SUCCESSOR INTERESTS. The terms of this Note shall be binding upon Borrower, and upon Borrower’s heirs, personal representatives, successors and assigns, and shall inure to the benefit of Lender and its successors and assigns.

 

BUSINESS LOAN AGREEMENT. The terms and conditions set forth in any Business Loan Agreement executed by Borrower apply to the Loan evidenced by this Note. In the event of a conflict between the terms of this Note and the Business Loan Agreement, the terms of the Business Loan Agreement will control.

 

GENERAL PROVISIONS. If any part of this Note cannot be enforced, this fact will not affect the rest of the Note. Lender may delay or forgo enforcing any of its rights or remedies under this Note without losing them. Borrower and any other person who signs, guarantees or endorses this Note, to the extent allowed by law, waive presentment, demand for payment, and notice of dishonor.

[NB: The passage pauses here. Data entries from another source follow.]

import Literature.IUT.LogVolume.DifferentConductorTowerBounds
import Literature.IUT.LogVolume.DistinguishedPrimesBound
import Literature.NumberTheory.NumberFields.RelativeDifferentExponentsTower
import HarnessLib

/-!
# [IUTchIV] Theorem 1.10, Step (ii), for REAL towers of number fields, III: the THREE-field tower
# `F_tpd ⊆ F ⊆ K` read directly from `F_tpd` to `K`, with the printed constant `log(2^11·3^3·5^2) + 2·log(l)`

Mochizuki, *Inter-universal Teichmüller theory IV*, RIMS manuscript (Apr. 2020; = PRIMS **57** (2021)),
Theorem 1.10, proof Step (ii), p. 24 (kurims `paper:url-56bcb0f95768`, read on the page):

> "the inequality `log(𝔡^F) + log(𝔣^F) ≤ log(𝔡^{F_tpd}) + log(𝔣^{F_tpd}) + log(2^11·3^3·5^2)` follows by
> applying Proposition 1.3, (i), at the primes that do not divide `2·3·5` [where we recall that the extension
> `F/F_tpd` is tamely ramified over such primes — cf. Proposition 1.8, (vi), (vii)] and applying Proposition
> 1.3, (ii), together with (E3), (E4), (E5), (E6), and the fact that we have a natural outer inclusion
> `Gal(F/F_tpd) ↪ GL_2(𝔽_3) × GL_2(𝔽_5) × ℤ/2ℤ`, at the primes that divide `2·3·5`. In a similar vein, since the
> extension `K/F` is tamely ramified at the primes that do not divide `l`, and we have a natural outer inclusion
> `Gal(K/F) ↪ GL_2(𝔽_l)`, the inequality `log(𝔡^K) ≤ log(𝔡^K) + log(𝔣^K) ≤ log(𝔡^F) + log(𝔣^F) + 2·log(l)
> ≤ log(𝔡^{F_tpd}) + log(𝔣^{F_tpd}) + 2·log(l) + 21` follows immediately from Proposition 1.3, (i), (ii)."

Sequel of `DifferentConductorTower(Bounds).lean` (two-field towers). WHY A THREE-FIELD FORM (cell abc-iut,
finding F-Sd1g3-1 of abc-iut-S-d1, second read abc-iut-L5-t15, 2026-08-26): Theorem 1.10 allows `E_F` to
have bad reduction at places dividing `2l` outside `𝕍^bad` (statement p. 22; Cor. 2.2 (P3), p. 45), and at a
bad place over `l` the extension `F/F_tpd = F_tpd(√−1, E[3·5])/F_tpd` is tamely RAMIFIED (`15 ∣ e`) while
`l ∉ Supp(𝔣)`: the `F`-LEVEL display `log(𝔡^F) + log(𝔣^F) ≤ log(𝔡^{F_tpd}) + log(𝔣^{F_tpd}) +
log(2^11·3^3·5^2)` then fails by an uncompensated `(1 − 1/e)·log(l)`-sized term and is NOT derivable from the
hypotheses. The `K`-LEVEL chain — which is all that Steps (iii), (viii) consume — survives with the PRINTED
constants when Prop. 1.3 (ii) is applied from `F_tpd` straight to `K`: over `2·3·5` the Galois layer is
`F/F_tpd` (`[F:F_tpd] ∣ 2^{10}·3^2·5`) with the TAME layer `K/F` on top (`l ∤ 2·3·5`); over `l` the Galois
layer is `K/F` (`[K:F] ∣ |GL₂(𝔽_l)|`, `v_l = 1`) over the TAME layer `F/F_tpd` (`l ∤ 2^{10}·3^2·5`) — the
tame layers cost nothing in the `c(p)·e(u|p)` accounting (per-prime lemmas
`Literature.NumberTheory.NumberFields.multiplicity_differentIdeal_tower_succ_le_of_not_dvd_top/_bot`).

PROVED here, for ACTUAL number fields `F₀ ⊆ F ⊆ K` (`F₀` = "`F_tpd`"), bad places `S₀` of `F₀`, `T` the
places of `K` over `S₀`:
* `ndeg_different_add_reduced_le_tower` — general form with two disjoint exceptional prime sets `P₁`
  (`K/F` tame, `F/F₀` Galois of degree `∣ M`) and `P₂` (`F/F₀` tame, `K/F` Galois of degree `∣ N`):
  `deg(𝔡^K) + deg(𝔣^K) ≤ deg(𝔡^{F₀}) + deg(𝔣^{F₀}) + Σ_{P₁}(v_p M + 1)·log p + Σ_{P₂}(v_p N + 1)·log p`
  (bounds `m₁`, `m₂` on the valuations), under: `K/F` and `F/F₀` unramified at the good and tame at the bad
  places of residue characteristic `∉ P₁ ∪ P₂`;
* `ndeg_different_add_reduced_le_theta` — the [IUTchIV] instance `P₁ = {2,3,5}`, `M = 2^{10}·3^2·5`
  (`= |GL₂(𝔽₃)|·|GL₂(𝔽₅)|·2`, (E3)(E4)(E5)), `P₂ = {l}`, `N = l·(l−1)²·(l+1) = |GL₂(𝔽_l)|`, `l ≥ 7` prime:
  **`deg(𝔡^K_ADiv) + deg(𝔣^K_ADiv) ≤ deg(𝔡^{F_tpd}_ADiv) + deg(𝔣^{F_tpd}_ADiv) + log(2^11·3^3·5^2) + 2·log(l)`**
  — the composite of the printed second and third displays, i.e. what `Thm110Numerics.ProofData.F_le ∘ K_le`
  deliver to Step (iii), for actual number fields; its hypotheses are exactly the (D0)-type ramification facts
  (good ⇒ unramified, bad multiplicative ⇒ tame; tame above `2·3·5` for `K/F`, above `l` and away from `2·3·5`
  for `F/F_tpd`) and the two Galois/degree facts, which abc-iut-S-d1 proves for the genuine theta tower.

What remains HYPOTHESIS is what the printed proof takes from Prop. 1.8 (vi)(vii) / (D0) and from the Galois
groups. No log-volume computation and no statement of [IUTchIII] is involved; nothing here takes a side on
Cor. 3.12; classical algebraic number theory kernel-checked, the [IUTchIV] locators recording what it
instantiates.
-/

noncomputable section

Upon any change in the terms of this Note, and unless otherwise expressly stated in writing, no party who signs this Note, whether as maker, guarantor, accommodation maker or endorser, shall be released from liability. All such parties agree that Lender may renew or extend (repeatedly and for any length of time) this loan or release any party or guarantor or collateral; or impair, fail to realize upon or perfect Lender’s security interest in the collateral; and take any other action deemed necessary by Lender without the consent of or notice to anyone. All such parties also agree that Lender may modify this loan without the consent of or notice to anyone other than the party with whom the modification is made. The obligations under this Note are joint and several.

 

PRIOR TO SIGNING THIS NOTE, BORROWER READ AND UNDERSTOOD ALL THE PROVISIONS OF THIS NOTE, INCLUDING THE VARIABLE

INTEREST RATE PROVISIONS. BORROWER AGREES TO THE TERMS OF THE NOTE.

 

BORROWER ACKNOWLEDGES RECEIPT OF A COMPLETED COPY OF THIS PROMISSORY NOTE. BORROWER:

 

 

REPRO MED SYSTEMS, INC.

 

 

 

 

 

By: /s/ Karen Fisher

Karen Fisher, CFO of Repro Med Systems, Inc.

By: /s/ Manuel Marques

Manuel Marques, COO of Repro Med Systems, Inc.